Scan the data below for lines containing the string "Amer" and give only how many there are.

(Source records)
· · · · · · ·
import Literature.AlgebraicGeometry.Motives.HodgeThetaSubalgebraUnitaryOrthogonalChain
import Literature.AlgebraicGeometry.Motives.HodgeThetaSubalgebraUnitaryFortyOneFortyThreeGoodRankCores
import Literature.AlgebraicGeometry.Motives.HodgeThetaSubalgebraUnitaryThirtyOneFortyCorePart1
import HarnessLib
import Literature.AlgebraicGeometry.Motives.HodgeThetaSubalgebraUnitaryEightNineCore
import Literature.AlgebraicGeometry.Motives.HodgeThetaSubalgebraUnitaryNineElevenCore
import Literature.AlgebraicGeometry.Motives.HodgeThetaSubalgebraUnitarySixSevenCoreAll
import Literature.AlgebraicGeometry.Motives.HodgeThetaSubalgebraUnitaryThreeCoprimeCore
import Literature.AlgebraicGeometry.Motives.HodgeThetaSubalgebraUnitaryTwelveThirteenCore

/-!
# The `Θ`-subalgebra theorem for unitary multiplicities `(31, 40)` — a `p = 71` cell by minimal-rank base points
# and sub-Levi recursion (Ribet 1983 Thm. 3, Lie step; abelian 71-folds of type `(31, 40)`)

Family `hodge`, layer `Literature/AlgebraicGeometry/Motives` (pure linear algebra over `ℂ`; no geometry). Research
context: cell `pub-hodge-ring2` (HONEST FRAMING: research route conditional on HC_CM; not a corollary; Q11.4-sentence-2
already refuted in dim ≥ 3), Literature lane gen 89. UNCONDITIONAL; theorems only, no definition, no named fact
(D-0026), no `sorry`.

THE PRINT. K. A. Ribet, Amer. J. Math. 105 (1983), Thm. 3 = Gordon's survey Thm. 6.3 (3) [held
`paper:arxiv-alg-geom_9709030` p. 18]. THE METHOD: `HodgeThetaSubalgebraUnitarySixteenTwentyOneCore` (a raising operator
`B` of MINIMAL non-zero rank `m`, the profile dichotomy `i + j ≤ m` or `i, j ≥ m`, tree cores making a Levi algebra full
or killing a Levi rank, lifts `UnitaryRaisingSpace.exists_raise_finrank_range_eq` + `UnitaryLeviSetup.exists_lift`, two
pencils `UnitaryGenericRank.exists_finrank_le_and_finrank_le`, the non-vanishing lemma
`UnitaryLeviFull.exists_raise_commute_apply_ne_zero`, TOOL C `UnitaryConstantRank.exists_raise_rank_ne_two`, TOOL F
`UnitaryConstantRank.false_of_le_rank`), the full-rank chain `UnitaryConstantRank.dvd_of_rank_eq_finrank`
(`HodgeThetaSubalgebraUnitaryNineTwentyEightCore`) and TOOL G `UnitaryOrthogonalChain.false_of_constProfile`.

THIS FILE assembles the core from the lemma files `HodgeThetaSubalgebraUnitaryThirtyOneFortyCorePart1` … `HodgeThetaSubalgebraUnitaryThirtyOneFortyCorePart1` (split for the gate's 200 kB cap).

THE CELL `(31 | 40)`. Good ranks 1, 3, 7, 11, 13, 27, 29 (Levi types `(1|39)`, `(3|37)`, `(7|33)`, `(11|29)`, `(13|27)`, `(27|13)`, `(29|11)` are tree cores); a proper `𝔊` has
raising ranks in `{0, 2, 4, 5, 6, 8, 9, 10, 12, 14, 15, 16, 17, 18, 19, 20, 21, 22, 23, 24, 25, 26, 28, 30, 31}`; `m` minimal non-zero, `B` of rank `m`; a commuting raising `X` has profile
`(i, j)` (`i + j` a raising rank, `i + j ≤ m` or `i, j ≥ m`). SUB-LEVI RECURSION: when the non-zero profiles are constantly
`(i, j)`, the Levi algebra `L⁺` (resp. `L⁻`) is a `Θ`-algebra whose non-zero raising ranks are all `i` (resp. `j`), and the
same minimal-rank analysis applies to it (the `sub…` lemmas of §1).
* `m = 2` (`U⁺` of type `(29 | 2)`, `U⁻` of type `(2 | 38)`): `L⁺` of type `(29 | 2)` is full and a lift with `i = 1` has `j ∈ {1}`, killed in `L⁻` (type `(2 | 38)`).
* `m = 4` (`U⁺` of type `(27 | 4)`, `U⁻` of type `(4 | 36)`): `L⁺` of type `(27 | 4)` is full and a lift with `i = 3` has `j ∈ {1}`, killed in `L⁻` (type `(4 | 36)`).
* `m = 5` (`U⁺` of type `(26 | 5)`, `U⁻` of type `(5 | 35)`): `L⁺` of type `(26 | 5)` is full and a lift with `i = 1` has `j ∈ {4}`, killed in `L⁻` (type `(5 | 35)`).
* `m = 6` (`U⁺` of type `(25 | 6)`, `U⁻` of type `(6 | 34)`): `L⁺` of type `(25 | 6)` is full and a lift with `i = 1` has `j ∈ {5}`, killed in `L⁻` (type `(6 | 34)`).
* `m = 8` (`U⁺` of type `(23 | 8)`, `U⁻` of type `(8 | 32)`): `L⁺` of type `(23 | 8)` is full and a lift with `i = 1` has `j ∈ {7}`, killed in `L⁻` (type `(8 | 32)`).
* `m = 9` (`U⁺` of type `(22 | 9)`, `U⁻` of type `(9 | 31)`): `L⁺` of type `(22 | 9)` is full and a lift with `i = 1` has `j ∈ {8}`, killed in `L⁻` (type `(9 | 31)`).
* `m = 10` (`U⁺` of type `(21 | 10)`, `U⁻` of type `(10 | 30)`): `L⁺` of type `(21 | 10)` is full and a lift with `i = 3` has `j ∈ {7}`, killed in `L⁻` (type `(10 | 30)`).
* `m = 12` (`U⁺` of type `(19 | 12)`, `U⁻` of type `(12 | 28)`): `L⁺` of type `(19 | 12)` is full and a lift with `i = 1` has `j ∈ {11}`, killed in `L⁻` (type `(12 | 28)`).
* `m = 14` (`U⁺` of type `(17 | 14)`, `U⁻` of type `(14 | 26)`): `L⁺` of type `(17 | 14)` is full and a lift with `i = 3` has `j ∈ {11}`, killed in `L⁻` (type `(14 | 26)`).
* `m = 15` (`U⁺` of type `(16 | 15)`, `U⁻` of type `(15 | 25)`): `L⁺` of type `(16 | 15)` is full and a lift with `i = 1` has `j ∈ {14}`, killed in `L⁻` (type `(15 | 25)`).
* `m = 16` (`U⁺` of type `(15 | 16)`, `U⁻` of type `(16 | 24)`): `L⁺` of type `(15 | 16)` is full and a lift with `i = 3` has `j ∈ {13}`, killed in `L⁻` (type `(16 | 24)`).
* `m = 17` (`U⁺` of type `(14 | 17)`, `U⁻` of type `(17 | 23)`): `L⁺` of type `(14 | 17)` is full and a lift with `i = 1` has `j ∈ {16}`, killed in `L⁻` (type `(17 | 23)`).
* `m = 18` (`U⁺` of type `(13 | 18)`, `U⁻` of type `(18 | 22)`): `L⁺` of type `(13 | 18)` is full and a lift with `i = 1` has `j ∈ {17}`, killed in `L⁻` (type `(18 | 22)`).
* `m = 19` (`U⁺` of type `(12 | 19)`, `U⁻` of type `(19 | 21)`): `L⁺` of type `(12 | 19)` is full and a lift with `i = 2` has `j ∈ {17}`, killed in `L⁻` (type `(19 | 21)`).
* `m = 20` (`U⁺` of type `(11 | 20)`, `U⁻` of type `(20 | 20)`): `L⁺` of type `(11 | 20)` is full; two pencils (lifts with `i = 1`, `i = 2`).
* `m = 21` (`U⁺` of type `(10 | 21)`, `U⁻` of type `(21 | 19)`): `L⁺` of type `(10 | 21)` is full and a lift with `i = 1` has no feasible `j`.
* `m = 22` (`U⁺` of type `(9 | 22)`, `U⁻` of type `(22 | 18)`): `L⁺` of type `(9 | 22)` is full and a lift with `i = 1` has no feasible `j`.
* `m = 23` (`U⁺` of type `(8 | 23)`, `U⁻` of type `(23 | 17)`): `L⁺` of type `(8 | 23)` is full and a lift with `i = 1` has no feasible `j`.
* `m = 24` (`U⁺` of type `(7 | 24)`, `U⁻` of type `(24 | 16)`): `L⁺` of type `(7 | 24)` is full and a lift with `i = 1` has no feasible `j`.
* `m = 25` (`U⁺` of type `(6 | 25)`, `U⁻` of type `(25 | 15)`): `L⁺` of type `(6 | 25)` is full and a lift with `i = 1` has no feasible `j`.
* `m = 26` (`U⁺` of type `(5 | 26)`, `U⁻` of type `(26 | 14)`): `L⁺` of type `(5 | 26)` is full and a lift with `i = 1` has no feasible `j`.
* `m = 28` (`U⁺` of type `(3 | 28)`, `U⁻` of type `(28 | 12)`): `L⁺` of type `(3 | 28)` is full and a lift with `i = 1` has no feasible `j`.
* `m = 30` (`U⁺` of type `(1 | 30)`, `U⁻` of type `(30 | 10)`): `L⁺` of type `(1 | 30)` is full and a lift with `i = 1` has no feasible `j`.
* `m = 31 = dim P`: the full-rank chain would give `31 ∣ 40`.

## References
* [Ribet1983] K. A. Ribet, *Hodge classes on certain types of abelian varieties*, Amer. J. Math. 105 (1983), Thm. 3.
* [Gordon1997] B. B. Gordon, *A survey of the Hodge conjecture for abelian varieties*, Thm. 6.3 (3), pp. 18–19.
* [Deligne1982HodgeCycles] P. Deligne, *Hodge cycles on abelian varieties*, LNM 900 (1982), I §3 Prop. 3.4, 3.6.
* [GoodmanWallachGTM255] R. Goodman, N. R. Wallach, GTM 255 (2009), §2.3.1, §4.1.1.
* [HoffmanKunze1971LinearAlgebra] K. Hoffman, R. Kunze, *Linear Algebra* (1971), §3.1 Thm. 2, §6.7, §8.5.
-/

noncomputable section

open Module

namespace Literature.AlgebraicGeometry.Motives

namespace HodgeStructure

universe u

variable {W : Type u} [AddCommGroup W] [Module ℂ W]
import Summits.AtomisticToContinuum.BoseEinsteinCondensation.Theses.BECStronglyRayleigh
import Summits.AtomisticToContinuum.BoseEinsteinCondensation.Theorems.InsertionFieldDelocalisation.Negative.Toolkit
import Summits.AtomisticToContinuum.BoseEinsteinCondensation.Theorems.BECStronglyRayleighGroundStateStability
import Summits.AtomisticToContinuum.BoseEinsteinCondensation.Theorems.BECStronglyRayleighSectorGroundStatePerron
import Summits.AtomisticToContinuum.BoseEinsteinCondensation.Theorems.BECStronglyRayleighInsertionFieldDelocalisationTranslationInvariance
import HarnessLib

/-!
# Preliminaries for the amplitude-linear pinned void tail and the negative-dependence ceiling
# (crux `BECStronglyRayleigh.InsertionFieldDelocalisation`, stmt-AtomisticToContinuum-9673)

Counting identities for coefficient families supported on `N`-sets (`lvt_sum_card_mul`,
`lvt_sum_sum_mem`, `lvt_sum_insert_insert`, `lvt_total_mass`, `lvt_inclusion_mass`), Theorem S on
the torus in real coefficient form (`lvt_amplitudes_stable`) and translation invariance of the
one-point sums `Σ_{S ∋ b} Re ψ(1_S)` (`lvt_onePoint_const`, from the landed
`stub_translationInvariance`). Used by `…LinearVoidTail` (line `mobile-trap-dirichlet-eigenfunction`)
and `…NACeiling` (the `M = N` form of the crux).
-/

noncomputable section

namespace Summit.AtomisticToContinuum.BoseEinsteinCondensation.Cruxes.InsertionFieldDelocalisation.MobileTrapDirichletEigenfunction

open scoped BigOperators
open Literature.MathematicalPhysics.QuantumLattice Literature.Probability.LatticeModels Finset
open Summit.AtomisticToContinuum.BoseEinsteinCondensation.Theorems.InsertionFieldDelocalisation.Negative
  (field)

section Counting

variable {Λ : Type*} [Fintype Λ] [DecidableEq Λ]

omit [DecidableEq Λ] in
/-- `Σ_S |S|·a(S) = N·Σ_S a(S)` for a family supported on `N`-sets. [folklore] -/
theorem lvt_sum_card_mul (a : Finset Λ → ℝ) (N : ℕ) (ha : ∀ S, a S ≠ 0 → S.card = N) :
    ∑ S : Finset Λ, (S.card : ℝ) * a S = N * ∑ S : Finset Λ, a S := by
  rw [Finset.mul_sum]
  refine Finset.sum_congr rfl fun S _ => ?_
  by_cases h : a S = 0
  · rw [h, mul_zero, mul_zero]
  · rw [ha S h]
· · · · · · ·
**Response below:**
2